Starting point is 00:34:13 I have like two personas, let's say, in mind. One is like the data engineer, like the person who is maintaining the data infrastructure and probably has to interact with Starburst as a piece of infrastructure. And then the users who are querying the data, right? So they are different, obviously. So what's the experience that these two personas have when they are interacting with Starburst? Yeah, so for the data engineer, they first of all have two choices. We have really two product offerings today. We have
Starting point is 00:34:43 Starburst Enterprise, which you manage yourself. So if you want to control the entire infrastructure, maybe you want to deploy on-prem, maybe you want to deploy in the cloud, but you have a particular setup that you want to maintain. Maybe you need Kerberos integration or LDAP integration, or you want to run on Kubernetes on-prem. You have a lot of flexibility with Starburst Enterprise, but you have to manage it yourself. So that's for somebody who's up to that challenge, or maybe who has the requirements to run in their own environment. The other option is something called Starburst Galaxy. And Galaxy is a cloud-hosted offering. We manage all that complexity. And essentially, you have a control plane that allows you to connect to your different data sources and configure the system. You can auto scale up and down. So you're
Starting point is 00:35:30 using your EC2 resources efficiently. You can even auto suspend the cluster where it'll just shut off automatically if it's not being queried. And because we're like a database without storage, restoring it takes a few seconds and we're connected already to the data sources you have. So there's a lot of nice kind of ease of use features in particular around Galaxy to make the data engineer's life as seamless as possible. For the end user, the experience for both platforms should be roughly the same in the sense that this whole thing should be pretty transparent, meaning that they are just using their favorite tool, whether it's a query tool and they like to write their own SQL, or they're using a popular BI tool.

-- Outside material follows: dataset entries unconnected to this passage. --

import Mathlib
import HarnessLib
import Literature.Probability.MarkovChains.SingleSiteUpdateDomination
import Literature.Probability.MarkovChains.IsingGlauberMonotone

/-!
# The censoring inequality (Peres–Winkler; Levin–Peres–Wilmer Theorem 22.20, Lemma 22.22)

HONEST FRAMING: exact (Metropolis-corrected) sampling algorithms for lattice gauge theory; figures
of merit are autocorrelation/cost numbers at stated couplings and volumes; no continuum-physics claim.

Conventions of `GlauberDynamics.lean` (`glauberSiteLaw π σ v` = `P_v(σ,·)`), `TotalVariation.lean`
(`tvDist`, `stepLaw`), `StochasticDomination.lean` (`StochDom μ ν` = `μ ⪯ ν`, `IsMonotoneChain`),
`SingleSiteUpdateDomination.lean` (Lemmas 22.21, 22.24).  Configurations `σ : V → S`, `S` a finite
chain, coordinate-wise order, `π > 0` on all of `S^V` (a "monotone spin system" = every `P_v` is a
monotone chain); the law obtained from `μ₀` by successive updates at the sites of a list
`L = [v₁, …, v_m]` is `L.foldl (μ ↦ v ↦ μP_v) μ₀`.  Source: D. A. Levin, Y. Peres (with E. L. Wilmer),
*Markov Chains and Mixing Times*, 2nd ed., AMS 2017 [LevinPeres2017], §22.6 Theorem 22.20 and
Lemma 22.22 with the "Proof of Theorem 22.20" (pp. 314–316; read from the author-hosted copy); the
theorem is due to Y. Peres and P. Winkler (as credited in the book's Notes to Chapter 22).  Everything is
PROVED (0 named facts).

* **LEMMA 22.22** `LevinPeres2017_lemma_22_22` — on any finite (pre)ordered set with `π > 0`: if `μ/π`
  is increasing and `μ ⪯ ν` then `‖μ − π‖_TV ≤ ‖ν − π‖_TV` (the set `A = {μ ≥ π}` is an up-set, so
  `‖μ − π‖ = μ(A) − π(A) ≤ ν(A) − π(A) ≤ ‖ν − π‖`) [cite: LevinPeres2017, §22.6 Lemma 22.22];
* `foldl_update_invariant` — along any update sequence `L` and any SUBSEQUENCE `L'` of it, started from
  laws `μ ⪯ ν` with `μ/π` increasing: the final laws satisfy `μ_L/π` increasing and `μ_L ⪯ ν_{L'}`
  (induction on the subsequence: a shared update preserves `⪯` by Proposition 22.7 and monotonicity of
  the ratio by Lemma 22.21; a censored update has `μP_v ⪯ μ` by Lemma 22.24)
  [cite: LevinPeres2017, §22.6, Proof of Theorem 22.20 (p. 316)];
* `LevinPeres2017_thm_22_20_ising` — the Ising heat-bath instance (`β ≥ 0`, start from all-plus)
  [cite: LevinPeres2017, §22.6 Thm 22.20 with Example 22.9 and §22.6.1];
* **THEOREM 22.20 (censoring inequality)** `LevinPeres2017_thm_22_20` — for a monotone spin system
  with maximal state `⊤`, if `μ` results from updates at `v₁, …, v_m` started from `⊤` and `ν` from
  updates at a subsequence `v_{i₁}, …, v_{i_k}`, also started from `⊤`, then `μ ⪯ ν` and
  `‖μ − π‖_TV ≤ ‖ν − π‖_TV` — "censoring updates never decreases the distance to stationarity"
  [cite: LevinPeres2017, §22.6 Thm 22.20].

`TODO(general form)`: sub-systems `X ⊊ S^V` with a maximal state (the book's generality) are not
covered; here `X = S^V` with its top configuration.

Context (cell pub-lqcd, venture LatticeQCDFlow): for heat-bath samplers of monotone (ferromagnetic)
lattice systems started from the ordered configuration, dropping site updates from a sweep schedule can
only slow convergence in total variation — the comparison principle behind systematic-sweep vs
partial-sweep arguments and block-dynamics upper bounds.
-/

namespace Literature.Probability.MarkovChains

open Finset Function

/-! ## Lemma 22.22 (any finite preorder) -/

section Lemma2222

variable {X : Type*} [Fintype X] [DecidableEq X] [Preorder X]

/-- **LEMMA 22.22.**  Let `π > 0` and let `μ, ν, π` be probability vectors.  If `μ/π` is increasing
and `μ ⪯ ν`, then `‖μ − π‖_TV ≤ ‖ν − π‖_TV`. [cite: LevinPeres2017, §22.6 Lemma 22.22] -/
theorem LevinPeres2017_lemma_22_22 {π μ ν : X → ℝ} (hπ : ∀ x, 0 < π x) (hπ1 : ∑ x, π x = 1)
    (hμ1 : ∑ x, μ x = 1) (hν1 : ∑ x, ν x = 1) (hr : Monotone (fun x => μ x / π x))
    (hdom : StochDom μ ν) : tvDist μ π ≤ tvDist ν π := by
  classical
  -- `A = {x : π x ≤ μ x}` is an up-set
  set U : Set X := {x | π x ≤ μ x} with hU
  have hUup : IsUpperSet U := by
    intro a b hab ha
    have ha' : 1 ≤ μ a / π a := by rw [le_div_iff₀ (hπ a), one_mul]; exact ha
    have hb' : 1 ≤ μ b / π b := ha'.trans (hr hab)
    show π b ≤ μ b
    rwa [le_div_iff₀ (hπ b), one_mul] at hb'
  -- `‖μ − π‖ = μ(A) − π(A)`
  have h1 : tvDist μ π = ∑ x ∈ univ.filter (fun x => π x ≤ μ x), μ x
      - ∑ x ∈ univ.filter (fun x => π x ≤ μ x), π x := by
    rw [tvDist_eq_sum_filter (by rw [hμ1, hπ1]), sum_sub_distrib]
  -- `μ(A) ≤ ν(A)` by domination
  have h2 := hdom.sum_le_of_isUpperSet hUup
  have e : univ.filter (· ∈ U) = univ.filter (fun x => π x ≤ μ x) := by
    ext x; simp [hU]
  rw [e] at h2
  -- `ν(A) − π(A) ≤ ‖ν − π‖`
  have h3 := sub_sum_le_tvDist (μ := ν) (ν := π) (by rw [hν1, hπ1])
    (univ.filter (fun x => π x ≤ μ x))
  linarith

end Lemma2222

/-! ## Theorem 22.20 -/

section Censoring

variable {V S : Type*} [Fintype V] [DecidableEq V] [Fintype S] [DecidableEq S] [LinearOrder S]

/-! Below, `P_v` is the kernel `fun x y => glauberSiteLaw π x v y` and the law after successive updates at the
sites of a list `L` from `μ` is `L.foldl (fun m v => stepLaw (fun x y => glauberSiteLaw π x v y) m) μ`. -/

variable {π : (V → S) → ℝ}

omit [LinearOrder S] in
/-- Updates preserve total mass. [cite: LevinPeres2017, §22.6 (each `P_v` is a transition matrix)] -/
theorem sum_foldl_update (hπ : ∀ x, 0 < π x) (L : List V) :
    ∀ μ : (V → S) → ℝ, ∑ σ, (List.foldl (fun (m : (V → S) → ℝ) (v : V) => stepLaw (fun x y : V → S => glauberSiteLaw π x v y) m) μ L) σ = ∑ σ, μ σ := by
  induction L with
  | nil => intro μ; rfl
  | cons v L ih =>
      intro μ
      rw [List.foldl_cons, ih, sum_stepLaw (siteLaw_isRowStochastic hπ v)]

/-- **The induction of the proof of Theorem 22.20.**  Let every `P_v` be monotone.  If `μ/π` is
increasing and `μ ⪯ ν`, then after updating `μ` along `L` and `ν` along a subsequence `L'` of `L`,
the ratio `μ_L/π` is still increasing and `μ_L ⪯ ν_{L'}`: a shared update keeps `⪯` (Prop. 22.7) and
the monotone ratio (Lemma 22.21); a censored one has `μP_v ⪯ μ` (Lemma 22.24).
[cite: LevinPeres2017, §22.6, Proof of Theorem 22.20 (p. 316)] -/
theorem foldl_update_invariant (hπ : ∀ x, 0 < π x) (hmono : ∀ v, IsMonotoneChain (fun x y : V → S => glauberSiteLaw π x v y))
    {L L' : List V} (hL : L'.Sublist L) :
    ∀ μ ν : (V → S) → ℝ, Monotone (fun σ => μ σ / π σ) → StochDom μ ν →
      Monotone (fun σ => (List.foldl (fun (m : (V → S) → ℝ) (v : V) => stepLaw (fun x y : V → S => glauberSiteLaw π x v y) m) μ L) σ / π σ) ∧ StochDom (List.foldl (fun (m : (V → S) → ℝ) (v : V) => stepLaw (fun x y : V → S => glauberSiteLaw π x v y) m) μ L) (List.foldl (fun (m : (V → S) → ℝ) (v : V) => stepLaw (fun x y : V → S => glauberSiteLaw π x v y) m) ν L') := by
  induction hL with
  | slnil => intro μ ν hr hdom; exact ⟨hr, hdom⟩
  | @cons L' L v h ih =>
      -- the update at `v` is censored in `L'`
      intro μ ν hr hdom
      rw [List.foldl_cons]
      exact ih _ _ (LevinPeres2017_lemma_22_21 hπ (hmono v) hr)
        (fun f hf => (LevinPeres2017_lemma_22_24 hπ hr v f hf).trans (hdom f hf))
  | @cons_cons L' L v h ih =>
      -- both sequences update at `v`
      intro μ ν hr hdom
      rw [List.foldl_cons, List.foldl_cons]
      exact ih _ _ (LevinPeres2017_lemma_22_21 hπ (hmono v) hr) ((hmono v).stochDom_stepLaw hdom)

omit [DecidableEq V] [Fintype S] in
/-- The point mass at the top configuration has increasing likelihood ratio `δ_⊤/π`.
[cite: LevinPeres2017, §22.6, Proof of Theorem 22.20 ("Let `μ₀` be the distribution concentrated at
the top configuration")] -/
theorem monotone_single_top_div (hπ : ∀ x, 0 < π x) {top : V → S} (htop : ∀ σ, σ ≤ top) :
    Monotone (fun σ => (Pi.single top (1 : ℝ) : (V → S) → ℝ) σ / π σ) := by
  intro σ τ hστ
  by_cases hσ : σ = top
  · have hτ : τ = top := le_antisymm (htop τ) (hσ ▸ hστ)
    subst hσ; subst hτ; exact le_rfl
  · simp only [Pi.single_apply, if_neg hσ, zero_div]
    split_ifs
    · exact div_nonneg zero_le_one (hπ τ).le
    · rw [zero_div]

/-- **THEOREM 22.20 (censoring inequality).**  Let `π > 0` be a monotone spin system on `S^V`
(every single-site update `P_v` monotone) with top configuration `⊤`.  Let `μ` be the distribution
resulting from updates at sites `v₁, …, v_m`, starting from `⊤`, and `ν` the distribution resulting
from updates at a subsequence `v_{i₁}, …, v_{i_k}`, also started from `⊤`.  Then `μ ⪯ ν` and
`‖μ − π‖_TV ≤ ‖ν − π‖_TV`. [cite: LevinPeres2017, §22.6 Thm 22.20] -/
theorem LevinPeres2017_thm_22_20 (hπ : ∀ x, 0 < π x) (hπ1 : ∑ x, π x = 1)
    (hmono : ∀ v, IsMonotoneChain (fun x y : V → S => glauberSiteLaw π x v y)) {top : V → S} (htop : ∀ σ, σ ≤ top)
    {L L' : List V} (hL : L'.Sublist L) :
    StochDom (List.foldl (fun (m : (V → S) → ℝ) (v : V) => stepLaw (fun x y : V → S => glauberSiteLaw π x v y) m) (Pi.single top 1) L) (List.foldl (fun (m : (V → S) → ℝ) (v : V) => stepLaw (fun x y : V → S => glauberSiteLaw π x v y) m) (Pi.single top 1) L') ∧
      tvDist (List.foldl (fun (m : (V → S) → ℝ) (v : V) => stepLaw (fun x y : V → S => glauberSiteLaw π x v y) m) (Pi.single top 1) L) π ≤ tvDist (List.foldl (fun (m : (V → S) → ℝ) (v : V) => stepLaw (fun x y : V → S => glauberSiteLaw π x v y) m) (Pi.single top 1) L') π := by
  obtain ⟨hr, hdom⟩ := foldl_update_invariant hπ hmono hL (Pi.single top 1) (Pi.single top 1)
    (monotone_single_top_div hπ htop) (fun _ _ => le_rfl)
  refine ⟨hdom, ?_⟩
  have hδ1 : ∑ σ, (Pi.single top (1 : ℝ) : (V → S) → ℝ) σ = 1 := by
    simp [Pi.single_apply]
  exact LevinPeres2017_lemma_22_22 hπ hπ1 ((sum_foldl_update hπ L _).trans hδ1)
    ((sum_foldl_update hπ L' _).trans hδ1) hr hdom

end Censoring

/-! ## Application: heat-bath sweeps of the ferromagnetic Ising model -/

section Ising

variable {V : Type*} [Fintype V] [DecidableEq V] {G : SimpleGraph V} [DecidableRel G.Adj]

/-- **Censoring inequality for the Ising heat-bath dynamics.**  For the ferromagnetic Ising model
(`β ≥ 0`) on a finite graph, let `μ` be the law after heat-bath updates at the sites `v₁, …, v_m`
started from the all-plus configuration, and `ν` the law after updates at a subsequence of them, also
from all-plus.  Then `μ ⪯ ν` and `‖μ − π_β‖_TV ≤ ‖ν − π_β‖_TV` (Theorem 22.20 for the monotone spin
system of Example 22.9). [cite: LevinPeres2017, §22.6 Thm 22.20 with §22.3.1 Example 22.9 (the Ising
Glauber chain is a monotone spin system) and §22.6.1 (application to the Ising model)] -/
theorem LevinPeres2017_thm_22_20_ising {β : ℝ} (hβ : 0 ≤ β) {L L' : List V} (hL : L'.Sublist L) :
    StochDom
        (L.foldl (fun (m : (V → ℤˣ) → ℝ) (v : V) =>
          stepLaw (fun x y : V → ℤˣ => glauberSiteLaw (gibbsLaw G β) x v y) m) (Pi.single (fun _ => 1) 1))
        (L'.foldl (fun (m : (V → ℤˣ) → ℝ) (v : V) =>
          stepLaw (fun x y : V → ℤˣ => glauberSiteLaw (gibbsLaw G β) x v y) m) (Pi.single (fun _ => 1) 1)) ∧
      tvDist (L.foldl (fun (m : (V → ℤˣ) → ℝ) (v : V) =>
          stepLaw (fun x y : V → ℤˣ => glauberSiteLaw (gibbsLaw G β) x v y) m) (Pi.single (fun _ => 1) 1))
          (gibbsLaw G β)
        ≤ tvDist (L'.foldl (fun (m : (V → ℤˣ) → ℝ) (v : V) =>
          stepLaw (fun x y : V → ℤˣ => glauberSiteLaw (gibbsLaw G β) x v y) m) (Pi.single (fun _ => 1) 1))
          (gibbsLaw G β) :=
  LevinPeres2017_thm_22_20 (gibbsLaw_pos β) (sum_gibbsLaw β)
    (fun v => LevinPeres2017_example_22_9 (G := G) hβ v)
    (top := fun _ => 1) (fun σ => (spinLE_iff_le σ _).mp (spinLE_top σ)) hL

end Ising

end Literature.Probability.MarkovChains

Starting point is 00:36:11 And that connects to either our JDBC, ODBC, or REST API. And now they're accessing data and they can be joining table A in one data source with table B in another data source and not have to deal with any of that complexity. Back to Eric's earlier question about the growing complexity of the data stack. So we really try to hide that from the end user. Are there some requirements from the side of the data sources in order to work properly with Starburst in terms of data modeling, for example? Are there limitations there? How do you take something from Mongo, right? Which
Starting point is 00:36:46 is like a document-based database and something from Postgres, for example, and you query them at the same time. Like how do you do that? Yeah. So the short answer is we have this notion of connectors, but the word connector almost sells it short because the connectors are actually pretty sophisticated. There's quite a bit of logic involved in each one. And each connector is different based on the source system that you're working with. So in a nutshell, the connector is connecting to the catalog of the underlying system and knows how to essentially pass that SQL query or execute that SQL query or translate that SQL query to the underlying system. It also has the ability to do push down in some cases to minimize the data moving over
Starting point is 00:37:31 the network. Some connectors are parallel. So if you're connecting to an MPP database system, like let's say Oracle or again, Teradata or Snowflake, that creates a parallel connection. So you get even faster read. So each connector is a bit different, but that's essentially where the logic lies that tells the system how to actually pass through and execute that query. Interesting. So that was going to be one of my questions is maybe a way to frame this would be like ergonomics. So like in terms of the ergonomics, like it is writing SQL and then having the connectors. And so again, that abstraction layer where you're not having to go low level, is that, is that the idea? Yeah. Yeah. So those connectors, I mean, many of them were created by us. Some of
Starting point is 00:38:19 them were created by others in the community. And, and again, they, they vary in terms of the, the level of performance or sophistication. The most popular ones tend to be the fastest, most feature rich, just because we have the most people using them. But yeah, that's exactly right. In fact, you can build your own connector. Maybe you have a particular, I was just speaking with a customer who had their own time series database that they had homegrown and they wanted to create a connector to that time series database and we're asking like how do i build a connector and that's it's open source and we can point you to the documentation on how to create a connector to your data source as well so justin from what
Starting point is 00:38:56 i understand starburst is mainly for asking questions right it's like a querying mechanism do you also have use cases where like people are using it to write data back? Like for example, I'm creating some features to train a model, right? Or something like that. So I need this information that I have created out of the initial data set to write it back into S3. So then I can get, as you mentioned, as an example, data breaks and train my model. Is this something that you see as a use case? And it's also like something that it can happen with a product right now? Yeah, it can. Now it depends on the data source and the connector again. But yes, many of those connectors do support the ability to write
Starting point is 00:39:41 data back. In fact, we've discovered some actually pretty interesting use cases that we wouldn't have even thought of where companies are doing what you described and also even doing kind of ETL style workloads, despite our conversation earlier where they're taking data out of one system, maybe it's a traditional data warehouse, and writing it to Google Cloud Storage to then be ingested by BigQuery. And they're using Starburst as that federation layer. So it's pretty flexible that way. Yeah.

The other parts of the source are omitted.